→ Work instructions
Retype word for word the lines of the data below, from the first to the one bearing "1, the tree's", with that one included.

═════ Given data ═════

import Literature.AlgebraicGeometry.HodgeTheory.NoTypeIVFactorProducts
import Literature.AlgebraicGeometry.Motives.AbelianVarietyEndAlgebraSemisimple
import Literature.AlgebraicGeometry.Motives.AbelianVarietyIsotypicDecomposition
import Literature.RingTheory.Idempotents.CornerRingCentre
import HarnessLib

/-!
# The centre of `End⁰(A × B)` maps ONTO the centres of `End⁰(A)` and `End⁰(B)`; hence «no simple factor of
# type IV» descends to factors: `HasNoTypeIVFactor (A × B) ↔ HasNoTypeIVFactor A ∧ HasNoTypeIVFactor B`
# (Mumford §19 Cor. 2; Moonen–Zarhin 1999 §1), powers, finite biproducts, isogenous varieties

Family `hodge`, layer `Literature/AlgebraicGeometry/HodgeTheory`; THEOREMS ONLY — no definition, no named fact, no
`sorry` (D-0026, net debt 0). Lane `lit-hodgefound` (Track 2 foundations library), prover seat `lit-hodgefound-p21`,
generation 29, FILE 2 of row g29-#1/#2 (FILE 1 = `Literature/RingTheory/Idempotents/CornerRingCentre`: the centre of
a corner ring `eMe` of a semisimple ring `M` is `e · Cen M`). Sequel of `NoTypeIVFactorProducts` (its docstring:
«The converse `HasNoTypeIVFactor (A.prod B) → HasNoTypeIVFactor A` (true in print: the simple factors of `A` are
among those of `A × B`) is NOT proved here — it needs Poincaré reducibility inside `End⁰(A × B)`, not the corner
calculus») and of `NoTypeIVFactorOrthogonalProducts` (the converse for `Hom(A, B) = 0 = Hom(B, A)` only).

PUBLISHED STATEMENTS. Mumford, *Abelian Varieties*, §19 Cor. 2 (p. 174): for `X` isogenous to
`X₁^{n₁} × ⋯ × X_k^{n_k}`, `Xᵢ` simple and pairwise non-isogenous, `End⁰(X) = ⊕ᵢ M_{nᵢ}(Dᵢ)`, `Dᵢ = End⁰(Xᵢ)`; in
particular `End⁰(X)` is semisimple (Cor. 2 of Thm. 1, the tree's
`AbelianVariety.isSemisimpleRing_endAlgebra_of_isAlgClosed`) and its centre is `⊕ᵢ Z(Dᵢ)` over the simple factors
OCCURRING in `X`. Moonen–Zarhin, *Hodge classes on abelian varieties of low dimension*, Math. Ann. 315 (1999) §1:
a simple `X` is of type IV iff `F = Cent(D)` is a CM field, of types I–III iff `F` is totally real; «no factors of
Type 4» is a condition on the simple factors, so it holds for `X₁ × X₂` iff it holds for `X₁` and for `X₂` (the
simple factors of `X₁ × X₂` are those of `X₁` together with those of `X₂`), and Thm. (3.2) uses it in this form.

THE TREE'S RENDERING AND THE PROOF. `HasNoTypeIVFactor A` (`HodgeGroupProductCMFactor`): every central element of
`End⁰(A) = A.endAlgebra` is killed by a non-zero rational polynomial with only real roots. For `M = End⁰(A × B)`
and the idempotent `e = diag(1, 0)` (`inlAlg A B 1`) the corner `eMe` is `diag(End⁰(A), 0)`
(`inlAlg_one_mul_mul_inlAlg_one`), so for a central `x ∈ End⁰(A)` the element `c = diag(x, 0)` is central in the
corner; `M` is semisimple (Poincaré–Mumford), hence by FILE 1
(`CornerCentre.exists_central_mul_eq_of_isSemisimpleRing`) `c = e z` for a central `z ∈ M`, and `corner₁ z = x`:
**the corner map `Z(End⁰(A × B)) → Z(End⁰ A)` is onto** (§1). A polynomial killing `z` kills its block-diagonal
corners (`eq_prodEndAlgebraHom_of_mem_center`, `prodEndAlgebraHom` an injective algebra map), which gives §2.

MAIN RESULTS (all proved):
* §1 `NoTypeIVFactorProducts.exists_mem_center_fstAlg_eq` / `…sndAlg_eq` — every central element of `End⁰(A)`
  (`End⁰(B)`) is the corner of a central element of `End⁰(A × B)`;
* §2 **`HasNoTypeIVFactor.of_prod_left` / `.of_prod_right`, `hasNoTypeIVFactor_prod_iff`**
  (`HasNoTypeIVFactor (A.prod B) ↔ HasNoTypeIVFactor A ∧ HasNoTypeIVFactor B`, NO hypothesis on `Hom(A, B)`),
  `hasNoTypeIVFactor_powSucc_iff`, `HasNoTypeIVFactor.of_powSucc`, `hasNoTypeIVFactor_iff_of_isIsogenous_prod`,
  `HasNoTypeIVFactor.of_isIsogenous_prod_left/right`;
* §3 finite biproducts: `AbelianVariety.nonempty_iso_biproduct_fin_one`, `AbelianVariety.nonempty_iso_biproduct_fin_succ`
  (`⨁_{i ≤ n+1} Bᵢ ≅ (⨁_{i ≤ n} Bᵢ) × B_{n+1}` on the tree's `AbelianVariety.prod`), **`hasNoTypeIVFactor_biproduct_iff`**
  (`HasNoTypeIVFactor (⨁ᵢ Bᵢ) ↔ ∀ i, HasNoTypeIVFactor (Bᵢ)`, `Fin (n+1)`-indexed) and the `Fintype`-indexed
  `hasNoTypeIVFactor_biproduct_iff_of_nonempty`;
* §4 **`hasNoTypeIVFactor_iff_forall_of_isIsogenous_biproduct_powers`**: for `X ∼ ⨁_q ⨁_{Fin (n_q+1)} B_q` (the shape
  of the tree's isotypic decomposition `AbelianVariety.exists_isIsogenous_biproduct_powers`),
  `HasNoTypeIVFactor X ↔ ∀ q, HasNoTypeIVFactor (B_q)` — «no factor of type IV» is a condition on the simple factors.

## References

* [MumfordAV1970] D. Mumford, *Abelian Varieties*, §19 Thm. 1, Cor. 1, Cor. 2 (p. 174) and Cor. 2 of Thm. 1.
  [cite: MumfordAV1970, §19 Cor. 2 (p. 174)]
* [MoonenZarhin1999LowDim] B. Moonen, Yu. Zarhin, Math. Ann. 315 (1999) 711–733, §1 and Thm. (3.2).
  [cite: MoonenZarhin1999LowDim, §1 and Thm. (3.2)]
* [Lange2023AbelianVarietiesC] H. Lange, *Abelian Varieties over the Complex Numbers* (2023), Thm. 2.4.25, Cor. 2.4.26.
  [cite: Lange2023AbelianVarietiesC, Thm. 2.4.25 and Cor. 2.4.26]
* [AndersonFuller1992] F. W. Anderson, K. R. Fuller, *Rings and Categories of Modules*, §21 Prop. 21.10 (the centre
  under Morita equivalence; FILE 1).
-/

noncomputable section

═════

→ Exercise output
import Literature.AlgebraicGeometry.HodgeTheory.NoTypeIVFactorProducts
import Literature.AlgebraicGeometry.Motives.AbelianVarietyEndAlgebraSemisimple
import Literature.AlgebraicGeometry.Motives.AbelianVarietyIsotypicDecomposition
import Literature.RingTheory.Idempotents.CornerRingCentre
import HarnessLib

/-!
# The centre of `End⁰(A × B)` maps ONTO the centres of `End⁰(A)` and `End⁰(B)`; hence «no simple factor of
# type IV» descends to factors: `HasNoTypeIVFactor (A × B) ↔ HasNoTypeIVFactor A ∧ HasNoTypeIVFactor B`
# (Mumford §19 Cor. 2; Moonen–Zarhin 1999 §1), powers, finite biproducts, isogenous varieties

Family `hodge`, layer `Literature/AlgebraicGeometry/HodgeTheory`; THEOREMS ONLY — no definition, no named fact, no
`sorry` (D-0026, net debt 0). Lane `lit-hodgefound` (Track 2 foundations library), prover seat `lit-hodgefound-p21`,
generation 29, FILE 2 of row g29-#1/#2 (FILE 1 = `Literature/RingTheory/Idempotents/CornerRingCentre`: the centre of
a corner ring `eMe` of a semisimple ring `M` is `e · Cen M`). Sequel of `NoTypeIVFactorProducts` (its docstring:
«The converse `HasNoTypeIVFactor (A.prod B) → HasNoTypeIVFactor A` (true in print: the simple factors of `A` are
among those of `A × B`) is NOT proved here — it needs Poincaré reducibility inside `End⁰(A × B)`, not the corner
calculus») and of `NoTypeIVFactorOrthogonalProducts` (the converse for `Hom(A, B) = 0 = Hom(B, A)` only).

PUBLISHED STATEMENTS. Mumford, *Abelian Varieties*, §19 Cor. 2 (p. 174): for `X` isogenous to
`X₁^{n₁} × ⋯ × X_k^{n_k}`, `Xᵢ` simple and pairwise non-isogenous, `End⁰(X) = ⊕ᵢ M_{nᵢ}(Dᵢ)`, `Dᵢ = End⁰(Xᵢ)`; in
particular `End⁰(X)` is semisimple (Cor. 2 of Thm. 1, the tree's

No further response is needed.